Cluster rebuilds are rarely elegant when you are doing them live. They are usually a mix of cleanup, registration, runtime repair, and then a second wave of follow-up work once the nodes are finally back.

This note came from one of those moments.

The Immediate Problem

The original note was focused on worker recovery in a development cluster. Part of the friction was around NVIDIA-related package holds and container runtime behavior, which is a good example of how cluster issues are often not only “Kubernetes problems”.

They are frequently host-level package and runtime problems that surface inside Kubernetes later.

Step 1: Remove Package Holds

The first cleanup step was to inspect and then remove a long list of held NVIDIA-related packages:

1
2
3
4
5
sudo apt-mark showhold
sudo apt-mark unhold libnvidia-*
sudo apt-mark unhold nvidia-*
sudo apt-mark unhold screen-resolution-extra
sudo apt-mark unhold xserver-xorg-video-nvidia-515

That alone tells you a lot about the environment. This was not a clean worker rebuild on a plain CPU node. It was a cluster where GPU support and container runtime details mattered.

Step 2: Repair the Docker Runtime

The note also captured a reinstall and runtime change for NVIDIA Docker support:

1
2
3
sudo apt install -y nvidia-docker2
sudo systemctl daemon-reload
sudo systemctl restart docker

And the Docker runtime configuration needed to define the nvidia runtime explicitly.

That is the kind of detail I always want in a work log because it explains why a supposedly “healthy” node may still be unusable for actual workloads.

Step 3: Re-Register the Node

The re-registration flow used the Rancher agent pattern:

1
2
3
4
5
6
7
docker run -d --privileged --restart=unless-stopped --net=host \
  -v /etc/kubernetes:/etc/kubernetes \
  -v /var/run:/var/run \
  rancher/rancher-agent:v2.6.7 \
  --server https://cluster.example.com \
  --token <registration-token> \
  --etcd --controlplane --worker

I replaced the live server and token values here, but the structure is the important part.

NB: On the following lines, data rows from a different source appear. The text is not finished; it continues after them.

import Mathlib
import Summits.AnomalousDissipation.AnomalousDissipation.Theorems.LaminarNeverLoud.Negative.PowerBudget

/-!
# Tier A of the stub plan for `stub_loudCoatDecades` (line `idea-sketch-ideator2`, card `euler-core-coat-readout`),
# crux stmt-AnomalousDissipation-2986 (`MirrorVariety.GalerkinSteadyZerothLaw`): tube / path topology and N–K uniqueness

`STUB-PLAN-stub_loudCoatDecades.md` §2.2 tier A (k3-H1/H2/H3, k2-H1).  Pure topology / elementary analysis, the
degree-free continuation tools with which one decade of the force-coordinate heart (`stub_steadyTubeLadder`: a
CONNECTED set of Galerkin steady states of a fixed force whose viscosities cover an interval) is assembled from
pointwise Newton–Kantorovich data:

* `isConnected_of_isCompact_injOn_fst` (A1): a compact set over `[a, b]` with single-valued fibres is connected —
  `fst|_Z : Z → Icc a b` is a continuous bijection from a compact space onto a T₂ space, hence a homeomorphism
  (`Continuous.homeoOfEquivCompactToT2`), and `Icc a b` is connected;
* `coatSet_of_path` (A2): the image of a continuous path is connected and its first coordinates cover every
  interval between the endpoints' first coordinates (fold-tolerant packaging of pseudo-arclength continuation);
* `steadyTube_connected` (A3): existence within `R` of a continuous centre curve `v` on `[a, b]` plus uniqueness
  within `R` ⇒ the tube of zeros `{(t, c) | t ∈ [a, b], G (t, c) = 0, ‖c - v t‖ ≤ R}` is connected and projects ONTO
  `[a, b]` (closed and bounded in finite dimension ⇒ compact; `fst`-injective by uniqueness; A1) — no continuity of
  the selected branch is needed as an input;
* `zero_unique_of_infSup_lipschitz` (A4): the uniqueness half of the inf-sup Newton–Kantorovich theorem
  (`Literature.Analysis.Calculus.exists_zero_of_infSup_newton`, same data): two zeros within `r` of the centre
  coincide once `2β|M|r < 1`.

The closing `stub_loudCoatTubeTools` is the REGISTERED conjunction (A1–A4 specialised to the coefficient space
`↥(modes (Fin 3) N) → EuclideanSpace ℂ (Fin 3)` of the crux).  References: Brezzi–Rappaz–Raviart, *Numer. Math.* 36
(1980) Thm. 3; Magnus 2022 Prop. 6.7 (as cited by `NewtonKantorovichInfSup.lean`); Mathlib.
-/

noncomputable section

-- `Summit.<Summit>.<Problem>` is the tree's mandated summit-side namespace (CONVENTIONS §2); deliberate duplicate.
set_option linter.dupNamespace false

open Set Metric Filter Topology

namespace Summit.AnomalousDissipation.AnomalousDissipation.Theorems.GalerkinSteadyZerothLaw

open Summit.AnomalousDissipation.AnomalousDissipation.Theorems.LaminarNeverLoud.Negative (modes)

/-- **A1 `isConnected_of_isCompact_injOn_fst`** (pure topology).  A compact set `Z ⊆ ℝ × X` (`X` Hausdorff) whose
first projection is a bijection onto `[a, b]`, `a ≤ b`, is connected: the projection `Z → Icc a b` is a continuous
bijection from a compact space to a T₂ space, hence a homeomorphism, and `Icc a b` is connected. [folklore] -/
theorem isConnected_of_isCompact_injOn_fst {X : Type*} [TopologicalSpace X] [T2Space X]
    {Z : Set (ℝ × X)} {a b : ℝ} (hab : a ≤ b) (hZ : IsCompact Z)
    (himg : Prod.fst '' Z = Icc a b) (hinj : InjOn Prod.fst Z) : IsConnected Z := by
  haveI : CompactSpace Z := isCompact_iff_compactSpace.1 hZ
  -- the restriction of `fst` to `Z`, with values in `Icc a b`
  have hmem : ∀ z : Z, (z : ℝ × X).1 ∈ Icc a b := fun z => himg ▸ mem_image_of_mem Prod.fst z.2
  let f : Z → Icc a b := fun z => ⟨(z : ℝ × X).1, hmem z⟩
  have hf : Continuous f := (continuous_fst.comp continuous_subtype_val).subtype_mk _
  have hbij : Function.Bijective f := by
    refine ⟨fun z z' h => Subtype.ext (hinj z.2 z'.2 (congrArg Subtype.val h)), fun t => ?_⟩
    have ht : (t : ℝ) ∈ Prod.fst '' Z := himg.symm ▸ t.2
    obtain ⟨z, hz, hzt⟩ := ht
    exact ⟨⟨z, hz⟩, Subtype.ext hzt⟩
  let e : Z ≃ₜ Icc a b := Continuous.homeoOfEquivCompactToT2 (f := Equiv.ofBijective f hbij) hf
  haveI : ConnectedSpace (Icc a b) := isConnected_iff_connectedSpace.1 (isConnected_Icc hab)
  haveI : ConnectedSpace Z := e.symm.surjective.connectedSpace e.symm.continuous
  exact isConnected_iff_connectedSpace.2 ‹ConnectedSpace Z›

/-- **A2 `coatSet_of_path`** (pure topology; fold-tolerant packaging of a continued branch).  The image of a
continuous path `γ : [0, 1] → ℝ × X` is connected, and its first coordinates cover every interval `[a, b]` with
`(γ 0).1 ≤ a`, `b ≤ (γ 1).1` (intermediate value theorem for `fst ∘ γ`). [folklore] -/
theorem coatSet_of_path {X : Type*} [TopologicalSpace X] (γ : ℝ → ℝ × X)
    (hγ : ContinuousOn γ (Icc (0 : ℝ) 1)) {a b : ℝ} (ha : (γ 0).1 ≤ a) (hb : b ≤ (γ 1).1) :
    IsConnected (γ '' Icc (0 : ℝ) 1) ∧ Icc a b ⊆ Prod.fst '' (γ '' Icc (0 : ℝ) 1) := by
  refine ⟨(isConnected_Icc zero_le_one).image γ hγ, ?_⟩
  rw [Set.image_image]
  have hcont : ContinuousOn (fun t => (γ t).1) (Icc (0 : ℝ) 1) := continuous_fst.comp_continuousOn hγ
  exact (Icc_subset_Icc ha hb).trans (intermediate_value_Icc zero_le_one hcont)

/-- **A3 `steadyTube_connected`** (degree-free continuation in a tube).  Let `G : ℝ × X → Y` be continuous (`X`
finite-dimensional), `v` a centre curve continuous on `[a, b]`, `a ≤ b`, and suppose that for every `t ∈ [a, b]`
the equation `G (t, c) = 0` has a solution with `‖c - v t‖ ≤ R` and at most one such solution.  Then the tube of
zeros `{(t, c) | t ∈ [a, b], G (t, c) = 0, ‖c - v t‖ ≤ R}` is CONNECTED and its first projection is `[a, b]`
(it is closed and bounded, hence compact; the projection is injective by uniqueness and onto by existence; A1).
[folklore] -/
theorem steadyTube_connected {X : Type*} [NormedAddCommGroup X] [NormedSpace ℝ X] [FiniteDimensional ℝ X]
    {Y : Type*} [NormedAddCommGroup Y] (G : ℝ × X → Y) (hG : Continuous G) (v : ℝ → X) {a b R : ℝ}
    (hab : a ≤ b) (hv : ContinuousOn v (Icc a b))
    (hex : ∀ t ∈ Icc a b, ∃ c, G (t, c) = 0 ∧ ‖c - v t‖ ≤ R)
    (huniq : ∀ t ∈ Icc a b, ∀ c c', G (t, c) = 0 → G (t, c') = 0 → ‖c - v t‖ ≤ R → ‖c' - v t‖ ≤ R → c = c') :
    IsConnected {p : ℝ × X | p.1 ∈ Icc a b ∧ G p = 0 ∧ ‖p.2 - v p.1‖ ≤ R} ∧
      Prod.fst '' {p : ℝ × X | p.1 ∈ Icc a b ∧ G p = 0 ∧ ‖p.2 - v p.1‖ ≤ R} = Icc a b := by
  set T := {p : ℝ × X | p.1 ∈ Icc a b ∧ G p = 0 ∧ ‖p.2 - v p.1‖ ≤ R} with hT
  -- the projection is onto `[a, b]` (existence)
  have himg : Prod.fst '' T = Icc a b := by
    refine Subset.antisymm ?_ ?_
    · rintro _ ⟨p, hp, rfl⟩
      exact hp.1
    · intro t ht
      obtain ⟨c, hc, hcR⟩ := hex t ht
      exact ⟨(t, c), ⟨ht, hc, hcR⟩, rfl⟩
  -- the projection is injective on `T` (uniqueness)
  have hinj : InjOn Prod.fst T := by
    rintro ⟨t, c⟩ ⟨ht, hc, hcR⟩ ⟨t', c'⟩ ⟨-, hc', hc'R⟩ htt'
    simp only at ht hc hcR hc' hc'R htt'
    subst htt'
    exact Prod.ext rfl (huniq t ht c c' hc hc' hcR hc'R)
  -- `T` is closed: on the closed strip `Icc a b ×ˢ univ` the conditions are closed conditions
  have hS : IsClosed ((Icc a b) ×ˢ (univ : Set X)) := isClosed_Icc.prod isClosed_univ
  have hdist : ContinuousOn (fun p : ℝ × X => ‖p.2 - v p.1‖) ((Icc a b) ×ˢ (univ : Set X)) := by
    refine (continuous_snd.continuousOn.sub ?_).norm
    exact hv.comp continuous_fst.continuousOn fun p hp => hp.1
  have hT_eq : T = ((Icc a b) ×ˢ (univ : Set X)) ∩ (G ⁻¹' {0}) ∩
      (((Icc a b) ×ˢ (univ : Set X)) ∩ (fun p : ℝ × X => ‖p.2 - v p.1‖) ⁻¹' (Iic R)) := by
    ext p
    simp only [hT, mem_setOf_eq, mem_inter_iff, mem_prod, mem_univ, and_true, mem_preimage, mem_singleton_iff,
      mem_Iic]
    tauto
  have hclosed : IsClosed T := by
    rw [hT_eq]
    exact (hS.inter (isClosed_singleton.preimage hG)).inter (hdist.preimage_isClosed_of_isClosed hS isClosed_Iic)
  -- `T` is bounded: inside the compact `Icc a b ×ˢ closedBall 0 (M + R)`
  obtain ⟨M, hM⟩ := isCompact_Icc.exists_bound_of_continuousOn hv
  have hsub : T ⊆ (Icc a b) ×ˢ closedBall (0 : X) (M + R) := by
    rintro ⟨t, c⟩ ⟨ht, -, hcR⟩
    simp only at ht hcR
    refine ⟨ht, ?_⟩
    rw [mem_closedBall, dist_zero_right]
    calc ‖c‖ = ‖(c - v t) + v t‖ := by rw [sub_add_cancel]
      _ ≤ ‖c - v t‖ + ‖v t‖ := norm_add_le _ _
      _ ≤ R + M := add_le_add hcR (hM t ht)
      _ = M + R := add_comm _ _
  have hcpt : IsCompact T :=
    (isCompact_Icc.prod (isCompact_closedBall (0 : X) (M + R))).of_isClosed_subset hclosed hsub
  exact ⟨isConnected_of_isCompact_injOn_fst hab hcpt himg hinj, himg⟩

/-- **A4 `zero_unique_of_infSup_lipschitz`** (the uniqueness half of the inf-sup Newton–Kantorovich theorem, same
data as `Literature.Analysis.Calculus.exists_zero_of_infSup_newton`).  If the tested residual `Φ` has the centred
Lipschitz bound `|Φ x a - Φ y a - Λ (x - y) a| ≤ β (‖x - v‖ + ‖y - v‖) ‖x - y‖ ‖a‖` against a tested linear part
`Λ` with inf-sup constant `M` (`‖w‖ ‖a_w‖ ≤ M Λ w a_w` for a suitable nonzero test vector `a_w`), then two zeros of
`Φ` within `r` of `v` coincide once `2β|M|r < 1` (test the difference `x - y`). [folklore] -/
theorem zero_unique_of_infSup_lipschitz {T : Type*} [NormedAddCommGroup T] [NormedSpace ℝ T]
    {Φ : T → T → ℝ} {Λ : T → T → ℝ} {v : T} {β M r : ℝ} (hβ : 0 ≤ β)
    (hlip : ∀ x y a, |Φ x a - Φ y a - Λ (x - y) a| ≤ β * (‖x - v‖ + ‖y - v‖) * ‖x - y‖ * ‖a‖)
    (hinf : ∀ w, ∃ a, ‖w‖ * ‖a‖ ≤ M * Λ w a ∧ (0 < ‖w‖ → 0 < ‖a‖))
    {x y : T} (hx : ∀ a, Φ x a = 0) (hy : ∀ a, Φ y a = 0)
    (hxr : ‖x - v‖ ≤ r) (hyr : ‖y - v‖ ≤ r) (hsmall : 2 * β * |M| * r < 1) : x = y := by
  by_contra hne
  have hw : 0 < ‖x - y‖ := norm_pos_iff.2 (sub_ne_zero.2 hne)
  obtain ⟨a, ha, ha'⟩ := hinf (x - y)
  have hapos : 0 < ‖a‖ := ha' hw
  have h1 : |Λ (x - y) a| ≤ β * (‖x - v‖ + ‖y - v‖) * ‖x - y‖ * ‖a‖ := by
    have h := hlip x y a
    rwa [hx a, hy a, sub_zero, zero_sub, abs_neg] at h
  have h2 : M * Λ (x - y) a ≤ |M| * (β * (‖x - v‖ + ‖y - v‖) * ‖x - y‖ * ‖a‖) := by
    refine (le_abs_self _).trans ?_
    rw [abs_mul]
    exact mul_le_mul_of_nonneg_left h1 (abs_nonneg M)
  have h3 : ‖x - v‖ + ‖y - v‖ ≤ 2 * r := by linarith
  have h4 : β * (‖x - v‖ + ‖y - v‖) * ‖x - y‖ * ‖a‖ ≤ β * (2 * r) * ‖x - y‖ * ‖a‖ :=
    mul_le_mul_of_nonneg_right (mul_le_mul_of_nonneg_right (mul_le_mul_of_nonneg_left h3 hβ) (norm_nonneg _))
      (norm_nonneg _)
  have hP : 0 < ‖x - y‖ * ‖a‖ := mul_pos hw hapos
  have h5 : ‖x - y‖ * ‖a‖ ≤ (2 * β * |M| * r) * (‖x - y‖ * ‖a‖) :=
    calc ‖x - y‖ * ‖a‖ ≤ M * Λ (x - y) a := ha
      _ ≤ |M| * (β * (‖x - v‖ + ‖y - v‖) * ‖x - y‖ * ‖a‖) := h2
      _ ≤ |M| * (β * (2 * r) * ‖x - y‖ * ‖a‖) := mul_le_mul_of_nonneg_left h4 (abs_nonneg M)
      _ = (2 * β * |M| * r) * (‖x - y‖ * ‖a‖) := by ring
  have h6 : 1 ≤ 2 * β * |M| * r := (le_mul_iff_one_le_left hP).1 h5
  linarith

/-- **stub_loudCoatTubeTools** (REGISTERED sub-goal of the line `idea-sketch-ideator2`: tier A of the stub plan for
`stub_loudCoatDecades`).  The conjunction of A1 `isConnected_of_isCompact_injOn_fst`, A2 `coatSet_of_path`,
A3 `steadyTube_connected`, A4 `zero_unique_of_infSup_lipschitz`, specialised to the coefficient space
`↥(modes (Fin 3) N) → EuclideanSpace ℂ (Fin 3)` of the crux. [folklore] -/
theorem stub_loudCoatTubeTools : (∀ (N : ℕ) (Z : Set (ℝ × (↥(modes (Fin 3) N) → EuclideanSpace ℂ (Fin 3)))) (a b : ℝ), a ≤ b → IsCompact Z → Prod.fst '' Z = Set.Icc a b → Set.InjOn Prod.fst Z → IsConnected Z) ∧ (∀ (N : ℕ) (γ : ℝ → ℝ × (↥(modes (Fin 3) N) → EuclideanSpace ℂ (Fin 3))) (a b : ℝ), ContinuousOn γ (Set.Icc (0 : ℝ) 1) → (γ 0).1 ≤ a → b ≤ (γ 1).1 → IsConnected (γ '' Set.Icc (0 : ℝ) 1) ∧ Set.Icc a b ⊆ Prod.fst '' (γ '' Set.Icc (0 : ℝ) 1)) ∧ (∀ (N : ℕ) (G : ℝ × (↥(modes (Fin 3) N) → EuclideanSpace ℂ (Fin 3)) → (↥(modes (Fin 3) N) → EuclideanSpace ℂ (Fin 3))) (v : ℝ → (↥(modes (Fin 3) N) → EuclideanSpace ℂ (Fin 3))) (a b R : ℝ), Continuous G → a ≤ b → ContinuousOn v (Set.Icc a b) → (∀ t ∈ Set.Icc a b, ∃ c, G (t, c) = 0 ∧ ‖c - v t‖ ≤ R) → (∀ t ∈ Set.Icc a b, ∀ c c', G (t, c) = 0 → G (t, c') = 0 → ‖c - v t‖ ≤ R → ‖c' - v t‖ ≤ R → c = c') → IsConnected {p : ℝ × (↥(modes (Fin 3) N) → EuclideanSpace ℂ (Fin 3)) | p.1 ∈ Set.Icc a b ∧ G p = 0 ∧ ‖p.2 - v p.1‖ ≤ R} ∧ Prod.fst '' {p : ℝ × (↥(modes (Fin 3) N) → EuclideanSpace ℂ (Fin 3)) | p.1 ∈ Set.Icc a b ∧ G p = 0 ∧ ‖p.2 - v p.1‖ ≤ R} = Set.Icc a b) ∧ (∀ (N : ℕ) (Φ Λ : (↥(modes (Fin 3) N) → EuclideanSpace ℂ (Fin 3)) → (↥(modes (Fin 3) N) → EuclideanSpace ℂ (Fin 3)) → ℝ) (v : ↥(modes (Fin 3) N) → EuclideanSpace ℂ (Fin 3)) (β M r : ℝ) (x y : ↥(modes (Fin 3) N) → EuclideanSpace ℂ (Fin 3)), 0 ≤ β → (∀ x y a, |Φ x a - Φ y a - Λ (x - y) a| ≤ β * (‖x - v‖ + ‖y - v‖) * ‖x - y‖ * ‖a‖) → (∀ w, ∃ a, ‖w‖ * ‖a‖ ≤ M * Λ w a ∧ (0 < ‖w‖ → 0 < ‖a‖)) → (∀ a, Φ x a = 0) → (∀ a, Φ y a = 0) → ‖x - v‖ ≤ r → ‖y - v‖ ≤ r → 2 * β * |M| * r < 1 → x = y) :=
  ⟨fun _ _ _ _ hab hZ himg hinj => isConnected_of_isCompact_injOn_fst hab hZ himg hinj,
    fun _ γ _ _ hγ ha hb => coatSet_of_path γ hγ ha hb,
    fun _ G v _ _ _ hG hab hv hex huniq => steadyTube_connected G hG v hab hv hex huniq,
    fun _ _ _ _ _ _ _ _ _ hβ hlip hinf hx hy hxr hyr hsmall =>
      zero_unique_of_infSup_lipschitz hβ hlip hinf hx hy hxr hyr hsmall⟩

end Summit.AnomalousDissipation.AnomalousDissipation.Theorems.GalerkinSteadyZerothLaw

end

Step 4: Clean Up the Old Kubernetes State

Before re-registering again, the note used a heavy cleanup pass:

 1
 2
 3
 4
 5
 6
 7
 8
 9
10
11
12
13
14
15
16
17
18
19
20
docker stop $(docker ps -aq)
docker system prune -f
docker volume rm $(docker volume ls -q)
docker image rm $(docker image ls -q)
sudo rm -rf /etc/ceph \
  /etc/cni \
  /etc/kubernetes \
  /opt/cni \
  /opt/rke \
  /run/secrets/kubernetes.io \
  /run/calico \
  /run/flannel \
  /var/lib/calico \
  /var/lib/etcd \
  /var/lib/cni \
  /var/lib/kubelet \
  /var/lib/rancher/rke/log \
  /var/log/containers \
  /var/log/pods \
  /var/run/calico

That is not a casual command set. It is a rebuild move, not a tune-up.

Step 5: Recreate the Cluster Services Around It

What I like about this note is that it did not stop at “node rejoined”. It also listed the real cluster rebuild work that followed:

  • integrate Ceph storage
  • set up MetalLB and allocate an IP pool
  • restore or plan GPU operator support
  • re-establish cloudflared access

The MetalLB note in particular included a real IP pool and L2 advertisement definition, which made it clear that recovery here meant rebuilding the surrounding platform, not just the node itself.

Why This Kind of Note Matters

This is a useful example of how cluster recovery is layered:

  • host package state
  • container runtime state
  • Rancher registration state
  • Kubernetes component state
  • service ecosystem around the cluster

If you only fix the Rancher registration line and ignore the rest, the node may reappear in the UI but still be operationally wrong.

Closing Thought

This is one of those posts that reminds me why “recreate cluster” is never one step. It is really a stack of partial recoveries, and the work log is what keeps the sequence from turning into guesswork.